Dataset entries

%%

import Summits.QuantumFields.YangMills.Theorems.UnitScaleTiltProp7BoxChartTransport
import Summits.QuantumFields.YangMills.Theorems.UnitScaleTiltProp7LatticeBoxLocalPotential
import HarnessLib

/-!
# Route `UnitScaleTilt`, crux K1 «MinimiserStabilityRegPr» (stmt-QuantumFields-19200), LANE II «DIVERGENCE RECOVERY AT CURVED `W`» (★★OWNER RULING №23),
# brick (B8-member) = ★p1 g19 NAMER WORD №13 [I-4]: THE LOCAL COULOMB POTENTIAL OF A BOX PATCH, READ AT THE MEMBER THROUGH THE BOX CHART

Cell `ym3-torus`, width seat `ym3-torus-px12` (gen 7).  THEOREMS ONLY (0 `def`, 0 `sorry`); `--supports stmt-QuantumFields-19200 --as helper`, count-neutral.
YM₃ on T³ is a ladder rung (R3), not d = 4, not the Clay problem; nothing here claims a stub, the crux or the gap.

THE POINT.  px4 g7's ✓`Prop7LatticeBoxLocalPotential.boxLocalPotential_trace` solves, on a `ℤᵈ` box `Q_R(z)` with a unitary connection `V` of small plaquettes, the constrained
least-squares problem `y_Z = ∇_Vφ_Z + r_Z`, patch-`div_V r_Z = R(u)⁻¹m` (an axial-constant source), with Pythagoras, the source bound and the box Poincaré inequality.  This file
reads it AT THE MEMBER of record (`F : T3Family`, fine torus `Site (F.P K) 0`, `ℓ = L^{K−n}`, `η = eta F n K = ℓ⁻¹`, weight `c₀`) through the injective box chart
`w ↦ transl c w` of ✓`Prop7BoxChartTransport` (`2R + 1 ≤ N`): for a background `W`, its pull-back `V w μ = W♮⟨transl c w, μ⟩`, and a one-form `y : BondL2K`, there are
member fields `φ κs : SiteL2K`, `r : BondL2K` — `φ = toL2S (η • push φ_Z)`, `r = toL2 (push (1_{inside}·r_Z))`, `κs = D*_W y − Δ_W φ` — with
(S) the chart readings and supports; (D) `D_Wφ = ∇_Vφ_Z` on the inside chart bonds (so (B7-MEMBER-CORE)'s `hDφ` holds for every bond cutoff living on inside bonds);
(hloc) `D*_W y = Δ_W φ + κs` EXACTLY; (L1) on the interior `Q_{R−1}` the source is `κs = η⁻¹·R(u)⁻¹m`; (h1) PYTHAGORAS `N_in(y) = G(φ) + ‖r‖²`;
(h2) POINCARÉ `‖φ‖² ≤ 16·R(2R+1)·η²·G(φ)`; (h3) SOURCE `c₀·Σ_{Q_{R−1}}‖η⁻¹R(u)⁻¹m‖_F² ≤ 16d³·2·R²α²·η⁻²·‖r‖²` — all in the member's Frobenius currency
(`N_in(y) := c₀·Σ_{inside bonds}‖y‖_F²`, `G(φ) := c₀·Σ_{inside bonds}‖∇_Vφ_Z‖_F²`).
HONEST SCOPE.  Bookkeeping over ✓(B8) and ✓(T-box); the plaquette hypotheses `hP`∕`hw` stay DISPLAYED on the pull-back `V` (their discharge from `RegPr` is the
member geometry file's); nothing of (REC)∕hN06∕the crux is proved here.

References: T. Bałaban, CMP 99 (1985) 389–434 [Balaban1985BackgroundPropagators] ((3.3), (3.8), (3.11) pp.391–392, (3.23) p.394, (3.100) p.413); CMP 99 (1985) 75–102
[Balaban1985RegularSpaces] ((1.1)–(1.2) p.76); M. Giaquinta, *Multiple integrals …* (1983) [Giaquinta1984] (Ch. III §1–§2).
-/

set_option autoImplicit false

%%

How to complete this task:
Report back every line of the entries in which "import" occurs.

Exercise output:
import Summits.QuantumFields.YangMills.Theorems.UnitScaleTiltProp7BoxChartTransport
import Summits.QuantumFields.YangMills.Theorems.UnitScaleTiltProp7LatticeBoxLocalPotential
import HarnessLib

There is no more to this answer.